Чтобы оставаться в морге спокойным и хладнокровным, необходимо обладать сильным характером. Частенько люди считают врачей циниками, только дело здесь совсем не в этом – нам приходится адаптироваться к той жизни, что мы выбрали для себя, дабы не сойти с ума. К сожалению, я еще не до конца овладел этим искусством. Сколько бы я ни пытался соблюдать присущее врачам спокойствие, внутри меня пробирала дрожь.
Из четырех сердец в морге стучало только одно – мое. Многие врачи, когда я еще учился, говорили: «Если тебе придется делать вскрытие, то отнесись к человеческому телу как к куску мяса, которое необходимо изучить. Отбрось его человеческую сущность».
Но как можно так относиться к тому, кто так же, как и ты, мечтал, любил и страдал? Может быть, со временем я все же смогу изменить свое отношение, но только не сегодня. Насколько же отвратительно осознавать, что однажды и ты сам окажешься на столе патологоанатома, который будет резать тебя, чтобы установить точную причину смерти. Ничего не поделаешь. Это наша судьба. Мы все смертны, и рано или поздно наши родные и близкие, стоя возле гроба, будут прощаться с нами.
Соблюдая последовательность аутопсии, я провел наружный осмотр и сделал несколько записей: «Мужчина среднего телосложения. Рост один метр семьдесят четыре сантиметра. Вес около семидесяти пяти килограммов. Выраженное трупное окоченение всех групп мышц. Интенсивный сине-фиолетовый цвет трупных пятен наиболее вероятно указывает на смерть по причине асфиксии. Ярко выраженные синяки в области шеи. Раны, язвы и иные повреждения кожного покрова отсутствуют».

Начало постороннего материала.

/-- **THE DERIVATIVE RATE IS `O((L^k)^{−min(α,γ)∕2})`**: part 11's paired rate `R_D = √(ρ_D(L^k)·2M_D·periodConst)` is at most
`rateDConst·(L^k)^{−min(α,γ)∕2}` (`L ≥ 1`, `0 ≤ α < 1`, `0 < γ < 1`). [cite: King1986, Prop. 3.8 (3.71) p.664 (second line, shape)] -/
theorem rateD_le (hL : 1 ≤ L) (k : ℕ) {α γ : ℝ} (hα0 : 0 ≤ α) (hα1 : α < 1) (hγ0 : 0 < γ) (hγ1 : γ < 1) :
    (2 ^ (1 - α) * (((d + 1 : ℕ) : ℝ) / ((L : ℝ) ^ k)) ^ α * (C0maj (d + 1) * (Real.pi * Real.pi ^ α) + C1maj (d + 1) * aliasConst (d + 1) α)
          + T163 (d + 1) 0 γ / ((L : ℝ) ^ k) ^ γ) ^ (1 / 2 : ℝ)
        * (2 * (MD163 (d + 1) * periodConst (kappa163 (d + 1)) d)) ^ (1 / 2 : ℝ)
      ≤ rateDConst d α γ * ((L : ℝ) ^ k) ^ (-(min α γ / 2)) := by
  have hx1 : (1 : ℝ) ≤ (L : ℝ) ^ k := one_le_pow₀ (by exact_mod_cast hL)
  have hx0 : (0 : ℝ) < (L : ℝ) ^ k := lt_of_lt_of_le one_pos hx1
  have hcast : ((L ^ k : ℕ) : ℝ) = (L : ℝ) ^ k := by push_cast; ring
  have hρD0 : 0 ≤ 2 ^ (1 - α) * (((d + 1 : ℕ) : ℝ) / ((L : ℝ) ^ k)) ^ α
        * (C0maj (d + 1) * (Real.pi * Real.pi ^ α) + C1maj (d + 1) * aliasConst (d + 1) α) + T163 (d + 1) 0 γ / ((L : ℝ) ^ k) ^ γ := by
    have h := Summit.QuantumFields.YangMills.BalabanUVNodes.N15.DefectKernel.rateD_nonneg (d := d) (L ^ k) hα0 hα1 hγ0 hγ1 0 0 0
    rw [hcast] at h
    exact h
  set x : ℝ := (L : ℝ) ^ k with hxdef
  set A₀ : ℝ := C0maj (d + 1) * (Real.pi * Real.pi ^ α) + C1maj (d + 1) * aliasConst (d + 1) α with hA₀
  have hA₀0 : 0 ≤ A₀ := holderSide_nonneg d hα1
  have hA₁0 : 0 ≤ 2 ^ (1 - α) * ((d + 1 : ℕ) : ℝ) ^ α * A₀ + |T163 (d + 1) 0 γ| := by positivity
  have hC : 0 ≤ MD163 (d + 1) * periodConst (kappa163 (d + 1)) d := B5Hk163TorusHolderDecay.CdecD_nonneg
  -- the two rate terms are `O(x^{−μ})`, `μ = min α γ`
  have hxa : x ^ (-α) ≤ x ^ (-min α γ) := Real.rpow_le_rpow_of_exponent_le hx1 (neg_le_neg (min_le_left _ _))
  have hxg : x ^ (-γ) ≤ x ^ (-min α γ) := Real.rpow_le_rpow_of_exponent_le hx1 (neg_le_neg (min_le_right _ _))
  have h1 : (((d + 1 : ℕ) : ℝ) / x) ^ α = ((d + 1 : ℕ) : ℝ) ^ α * x ^ (-α) := by
    rw [Real.div_rpow (by positivity) hx0.le, Real.rpow_neg hx0.le, div_eq_mul_inv]
  have hρD : 2 ^ (1 - α) * (((d + 1 : ℕ) : ℝ) / x) ^ α * A₀ + T163 (d + 1) 0 γ / x ^ γ
      ≤ (2 ^ (1 - α) * ((d + 1 : ℕ) : ℝ) ^ α * A₀ + |T163 (d + 1) 0 γ|) * x ^ (-min α γ) := by
    rw [h1, add_mul]
    apply add_le_add
    · have : 2 ^ (1 - α) * (((d + 1 : ℕ) : ℝ) ^ α * x ^ (-α)) * A₀ = (2 ^ (1 - α) * ((d + 1 : ℕ) : ℝ) ^ α * A₀) * x ^ (-α) := by ring
      rw [this]
      exact mul_le_mul_of_nonneg_left hxa (by positivity)
    · rw [div_eq_mul_inv, ← Real.rpow_neg hx0.le]
      exact (mul_le_mul_of_nonneg_right (le_abs_self _) (Real.rpow_nonneg hx0.le _)).trans
        (mul_le_mul_of_nonneg_left hxg (abs_nonneg _))
  have hsq : (2 ^ (1 - α) * (((d + 1 : ℕ) : ℝ) / x) ^ α * A₀ + T163 (d + 1) 0 γ / x ^ γ) ^ (1 / 2 : ℝ)
      ≤ (2 ^ (1 - α) * ((d + 1 : ℕ) : ℝ) ^ α * A₀ + |T163 (d + 1) 0 γ|) ^ (1 / 2 : ℝ) * x ^ (-(min α γ / 2)) := by
    refine (Real.rpow_le_rpow hρD0 hρD (by norm_num)).trans (le_of_eq ?_)
    rw [Real.mul_rpow hA₁0 (Real.rpow_nonneg hx0.le _), ← Real.rpow_mul hx0.le]
    congr 2
    ring
  calc _ ≤ ((2 ^ (1 - α) * ((d + 1 : ℕ) : ℝ) ^ α * A₀ + |T163 (d + 1) 0 γ|) ^ (1 / 2 : ℝ) * x ^ (-(min α γ / 2)))
        * (2 * (MD163 (d + 1) * periodConst (kappa163 (d + 1)) d)) ^ (1 / 2 : ℝ) :=
        mul_le_mul_of_nonneg_right hsq (Real.rpow_nonneg (by positivity) _)
    _ = rateDConst d α γ * x ^ (-(min α γ / 2)) := by rw [rateDConst]; ring
import Literature.Geometry.Kaehler.ComplexTorusAbelianFivefoldEllipticFactorConditionD
import Literature.Geometry.Kaehler.ComplexTorusSimpleAbelianThreefoldTimesSurfaceConditionD
import Literature.Geometry.Kaehler.ComplexTorusSimpleCMSurfaceHodgeGroupAlmostQSimple
import Literature.Geometry.Kaehler.ComplexTorusAbelianThreefoldImaginaryQuadraticTimesSurfaceConditionD
import Literature.Geometry.Kaehler.ComplexTorusSimpleCMThreefoldTimesCMSurfaceHodgeGroup
import HarnessLib

/-!
# Moonen–Zarhin 1999 Thm. (0.2) (4), «if `X` has no simple factor of dimension 4 then `Hg(X) = Sp_D(V,φ)` and
# `ℬ•(Xⁿ) = 𝒟•(Xⁿ)`», for NON-SIMPLE complex abelian FIVEFOLDS, decomposition-free: a polarised fivefold which is not simple,
# has no simple abelian fourfold as an isogeny factor and is not in the cases (e), (f) satisfies condition (D) and has
# `Hg(X) = Sp_D(V,φ)` — the assembly of the seat's dimension-5 rows along the Poincaré split of `X`

Layer `Literature/Geometry/Kaehler`, namespace `Literature.Geometry.Kaehler.ComplexTorus`; lane `lit-hodgefound` (Track 2
foundations library), Layer A4 (known cases of `ℬ = 𝒟`); prover seat `lit-hodgefound-p17`, generation 55, self-proposed row
g55-#4 — the DECOMPOSITION-FREE STATEMENT assembling ✔ g55-#1 `ComplexTorusAbelianFivefoldSurfaceFactorsConditionD` (all simple
factors of dimension `≤ 2`), ✔ g55-#2 `ComplexTorusAbelianFivefoldEllipticFactorConditionD` (`X ∼ Y × E`, `Y` a non-simple
fourfold) and g55-#3 `ComplexTorusSimpleAbelianThreefoldTimesSurfaceConditionD` (`X ∼ T × S`).  THEOREMS ONLY (no definition, no
instance, no notation, no named fact; D-0026 net debt `0`).

## Source, VERBATIM (held `paper:arxiv-math_9901113`; locators are page ∕ line of the materialisation)

B. J. J. Moonen, Yu. G. Zarhin [MoonenZarhin1999LowDim], *Hodge classes on abelian varieties of low dimension*, Math. Ann.
**315** (1999) 711–733, Thm. (0.2) (p0001 L144 – p0002 L8): «Let `X` be a complex abelian variety of dimension 5. Let `V`, `φ`,
`D` and `Sp_D(V,φ)` have the same meaning as in (0.1). … (4) Suppose we are not in one of the cases (e), (f) or (g). Decompose
`X`, up to isogeny, as a product of elementary abelian varieties, say `X ∼ Y₁^{m₁} × ⋯ × Y_r^{m_r}`. Then `Hg(X) = Hg(Y₁^{m₁}) ×
⋯ Hg(Y_r^{m_r})`. For every `n ≥ 1` the Hodge ring `ℬ•(Xⁿ)` is generated by the images of the Hodge rings `ℬ•(Y_j^{m_j})`. In
particular, if `X` has no simple factor of dimension 4 then `Hg(X) = Sp_D(V,φ)` and `ℬ•(Xⁿ) = 𝒟•(Xⁿ)` for every `n ≥ 1`.»  The
cases (p0001 L77–L80, L127–L140): «(a) The abelian variety `X` is isogenous to a product `X₁ × X₂` where `X₁` is an elliptic
curve with complex multiplication by an imaginary quadratic field `k` and where `X₂` is a simple abelian threefold such that
there exists an embedding `k ↪ End⁰(X₂)`. … (e) The abelian variety `X` is isogenous to a product `X₁² × X₂`, where `X₁` and `X₂`
are as in (a). (f) The abelian variety `X` is isogenous to a product `X₀ × X₁ × X₂`, where `X₀` is an elliptic curve, where `X₁`
and `X₂` are as in (a), and such that `X₀` and `X₁` are not isogenous. (g) The abelian variety `X` is isogenous to a product
`X₁ × X₂` where `X₁` is an elliptic curve … and where `X₂` is a simple abelian fourfold …».  Proof §5 (p0009 L110 – p0011 L12):
«the statement is known if `X` is simple. So again we may, and shall, assume `X` to be non-simple. … Write `X₁ ⊆ X` for the
maximal abelian subvariety which has no factors of Type 4, and `X₂ ⊆ X` for the maximal abelian subvariety of which all factors
are of Type 4. Write `d_i = dim(X_i)`. We shall treat the possibilities case by case.» — (5.6) `(5,0)`, (5.7) `(4,1)` ∕ `(3,2)`,
(5.8) `(2,3)`, (5.9) `(1,4)`, (5.10) `(0,5)` with `d_min = 2`, (5.11) `(0,5)` with `d_min = 1`, (5.12) the Hodge rings.

* H. Lange [Lange2023AbelianVarietiesComplex], *Abelian Varieties over the Complex Numbers* (2023), §2.4.4 Thm. 2.4.25 (Poincaré's
  complete reducibility), Cor. 2.4.26, §1.1.2 Cor. 1.1.16, §1.1.6 Exercise (1)(a) (a one-dimensional complex torus is an `E_τ`).
* H. P. F. Swinnerton-Dyer [SwinnertonDyer1974AbelianVarieties], *Analytic theory of abelian varieties*, Ch. II §7 Cor. 3.
* B. B. Gordon [Gordon1999HodgeAVSurvey], *A survey of the Hodge conjecture for abelian varieties*, Thm. 7.5 (1) ⟺ (2).
* J. S. Milne [Milne1999LefschetzClasses], Duke Math. J. **96** (1999), §4 Prop. 4.8.

## The hypotheses (Moonen–Zarhin's exclusions, read on isogeny decompositions of `X`) and what is NOT covered

* `h4` — «no simple factor of dimension 4»: `X` is not isogenous to `Y × E_τ` with `Y` a simple polarised abelian fourfold
  (for `dim X = 5` a simple factor of dimension `4` has an elliptic complementary factor).  This also excludes case (g).
* `hef` — «not (e), not (f)»: whenever `X ∼ (T × E_σ) × E_ρ` with `T` a simple polarised threefold and `E_ρ` with complex
  multiplication by `k = ℚ(ρ)`, there is no embedding `k = ℚ[ρ] ↪ End⁰(T)` ((e) is `E_σ ∼ E_ρ`, (f) is `E_σ ≁ E_ρ`).
* `hTS` — THE RESIDUAL HYPOTHESIS of g55-#3 (-- TODO(general form): Moonen–Zarhin prove these sub-cases too, (5.8) via Lemma
  (3.5) and (5.10) via Lemma (3.6)–(3.7) and a Galois-group argument; they are not yet in the tree): whenever `X ∼ T × S` with
  `T` a simple polarised threefold whose endomorphism algebra has a CM field as centre (types IV(1,1), IV(3,1)) and `S` a simple
  polarised surface, then `End⁰(S) = ℚ`, or `T` is of CM type and `S` is not.  Under `hTS` the shapes `T` of type IV(1,1) × `S`
  of type I(2) ∕ II(1) ∕ IV and `T` CM × `S` CM do not occur.

## The assembly

Poincaré (the tree's `IsRiemannForm.exists_isIsogenous_prod_of_not_isSimple`): `X ∼ A × B` with `A = π(V)`, `B = π(V^⊥)` polarised
Poincaré subtori, `dim A + dim B = 5`.  `(4,1)` ∕ `(1,4)`: `B ≅ E_τ` (resp. `A`); the fourfold is not simple by `h4`, and ✔ g55-#2
applies.  `(3,2)` ∕ `(2,3)`: `T × S`; `S` non-simple ⟹ `S ∼ E_a × E_b`, `X ∼ (T × E_a) × E_b` (✔ g55-#2, with `hef`); `S` simple, `T`
non-simple ⟹ `T ∼ S' × E_c`, `X ∼ (S' × S) × E_c` (✔ g55-#1); both simple ⟹ g55-#3 with `hTS`.  `Hg(X) = Sp_D(V,φ)` by Gordon's
Thm. 7.5 (A4-103).

## What is proved

* §1 the two ordered shapes: **`IsIsogenous.forall_divisorClasses_powPeriod_eq_hodgeClasses_of_prod_of_finrank_eq_four_one`**
  (`X ∼ A × C`, `dim A = 4`, `dim C = 1`), **`IsIsogenous.forall_divisorClasses_powPeriod_eq_hodgeClasses_of_prod_of_finrank_eq_three_two_of_forall`**
  (`X ∼ T × S`, `dim T = 3`, `dim S = 2`, `T`, `S` polarised, simple or not).
* §2 **`IsRiemannForm.forall_divisorClasses_powPeriod_eq_hodgeClasses_of_not_isSimple_of_finrank_eq_five`** (THE DIMENSION-5
  THEOREM, hypotheses `h4`, `hef`, `hTS`), **`IsRiemannForm.hodgeGroup_eq_lefschetzGroup_of_not_isSimple_of_finrank_eq_five`**
  («`Hg(X) = Sp_D(V,φ)`», real points), `IsAbelianVariety.forall_divisorClasses_powPeriod_eq_hodgeClasses_of_not_isSimple_of_finrank_eq_five`
  and the isogeny form `IsIsogenous.forall_divisorClasses_powPeriod_eq_hodgeClasses_of_not_isSimple_of_finrank_eq_five`.
* §3 (g55-#6, appended) THE SMALLER RESIDUAL after g55-#5 `ComplexTorusSimpleCMSurfaceHodgeGroupAlmostQSimple` («the torus `U_F`
  is `ℚ`-simple» ⟹ `T` of type IV(1,1) × `S` CM splits, (5.10) with `Y₂` not of CM type): the shape `(3,2)` and the
  dimension-5 theorem with `hTS` weakened to `hTS'` — whenever `X ∼ T × S` (both simple, centre of `End⁰(T)` a CM field):
  `End⁰(S) = ℚ`, or `T` CM and `S` not, OR `[Z(End⁰ T) : ℚ] = 2` AND `S` CM —
  **`IsRiemannForm.forall_divisorClasses_powPeriod_eq_hodgeClasses_of_not_isSimple_of_finrank_eq_five_of_isCMField_imp`**,
  **`IsRiemannForm.hodgeGroup_eq_lefschetzGroup_of_not_isSimple_of_finrank_eq_five_of_isCMField_imp`**, the `IsAbelianVariety.`
  and isogeny forms.  What is still NOT covered (-- TODO(general form)): `X ∼ T × S` with `T` of type IV(1,1) and `S` of
  type I(2) ∕ II(1) ((5.8), Lemma (3.5)), and with `T`, `S` both of CM type ((5.10), the Galois-group comparison).
* §4 (g55-#9, appended) THE LAST RESIDUAL after g55-#8 `ComplexTorusAbelianThreefoldImaginaryQuadraticTimesSurfaceConditionD`
  ((5.8) with `X₁` simple: `T` of type IV(1,1) splits off `S` of type I(2) ∕ II(1), Lemma (3.4) in common-quotient form):
  the shape `(3,2)` and the dimension-5 theorem with the residual hypothesis reduced to `hCM` — whenever `X ∼ T × S` with `T`,
  `S` both simple, they are NOT BOTH OF CM TYPE —
  **`IsRiemannForm.forall_divisorClasses_powPeriod_eq_hodgeClasses_of_not_isSimple_of_finrank_eq_five_of_not_and`**,
  **`IsRiemannForm.hodgeGroup_eq_lefschetzGroup_of_not_isSimple_of_finrank_eq_five_of_not_and`**, the `IsAbelianVariety.` and
  isogeny forms.  The ONLY class of non-simple fivefolds outside (e) ∕ (f) not covered (-- TODO(general form)): `X ∼ T × S`
  with `T` a simple CM threefold and `S` a simple CM surface ((5.10) with `Y₁`, `Y₂` of CM type, the Galois-group comparison
  «the Galois group of the Galois closure of `F₂` … cannot be isomorphic to the group we have for `Hg(Y₁)`», p0010 L30–L45).
* §5 (g55-#13, appended) NO RESIDUAL after g55-#12 `ComplexTorusSimpleCMThreefoldTimesCMSurfaceHodgeGroup` ((5.10) with both
  factors of CM type: the cocharacter splitting of g55-#10, parity in place of the Galois-group comparison): the shape `(3,2)`
  and THE DIMENSION-5 THEOREM WITH ONLY MOONEN–ZARHIN'S OWN HYPOTHESES — no simple abelian fourfold factor (`h4`) and not of the
  forms (e) ∕ (f) (`hef`) —
  **`IsRiemannForm.forall_divisorClasses_powPeriod_eq_hodgeClasses_of_not_isSimple_of_finrank_eq_five_of_forall_not_isIsogenous_of_forall_isEmpty`**,
  **`IsRiemannForm.hodgeGroup_eq_lefschetzGroup_of_not_isSimple_of_finrank_eq_five_of_forall_not_isIsogenous_of_forall_isEmpty`**,
  the `IsAbelianVariety.` and isogeny forms: «if `X` has no simple factor of dimension 4 then `Hg(X) = Sp_D(V,φ)` and
  `ℬ•(Xⁿ) = 𝒟•(Xⁿ)` for every `n ≥ 1`» for every NON-SIMPLE polarised abelian fivefold outside (e) ∕ (f).
-/

noncomputable section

Я взял в руки скальпель, на секунду закрыл глаза и перевел дыхание. Отступать некуда, нужно делать свою работу. Его плоть легко сдалась под напором острой стали, и кожа разошлась в стороны, оголяя застывшие кровь и мясо. Вскрыв грудную полость путем рассечения реберных хрящей, я увидел внутренние органы. В противовес сказанному ранее между селезенкой и желудком не было никаких тайн, которые я мог бы схватить и подставить под лучи света.
Неожиданно мне показалось, будто это я лежу на столе, а другой врач копошится в моем теле, пытаясь что-то найти. Меня бросило в дрожь. На мгновение лампы погасли, но этой секунды хватило, чтобы сердце в ужасе замерло.
Спустя какое-то время дело было сделано. Я стоял у раковины и тщательно мыл руки. Тело Чарльза Берингема было надежно спрятано в одной из камер, расположенных вдоль стен.
– Доктор, вы закончили? – послышался голос из-за двери.
– Да, – ответил я, продолжая мыть руки.
Дверь слегка приоткрылась, и в проеме появилась голова полицейского в фуражке. Он внимательно оглядел помещение, но входить не стал. Я успел познакомиться и с ним и его коллегой. Его звали Стив, а тот, что остался наверху, был Роджером.
– Что же вы? Проходите, – предложил я.
– Ну нет, мне и тут неплохо, – делая короткие паузы между словами, заявил Стив. – Честно говоря, не переношу вида покойников.
– Как же вы тогда работаете в полиции? – Я закрыл кран и взял в руки полотенце.
– До сегодняшнего дня мне удавалось избегать столкновения с ними и прочими неприятностями.
– Что вы подразумеваете под «прочими неприятностями»?
– Кровь, драки и всякое такое.
Все понятно: канцелярская крыса, всю свою жизнь посвятившая сидению в участке и разнообразной писанине.
– Доктор, я хотел спросить, когда можно будет получить копию отчета и узнать, что вы выяснили?
– Подождите еще немного. Я сам к вам приду и все расскажу.
Полицейский кивнул, улыбнулся, и его голова тут же исчезла за дверью. Все эти люди удивляют меня. Если в детстве казалось, будто полицейский – это образцовый гражданин, следящий за тем, чтобы каждый из нас мог спать спокойно, то что можно сказать, видя вот таких людей, как тот, чью голову я лицезрел несколько мгновений назад? Не хватало еще, чтобы в их рядах появились люди, которые, надувая губы, будут заявлять, что никогда не наденут форму полицейского, потому что она им жмет или им не хватает в ней ярких цветов и кружев.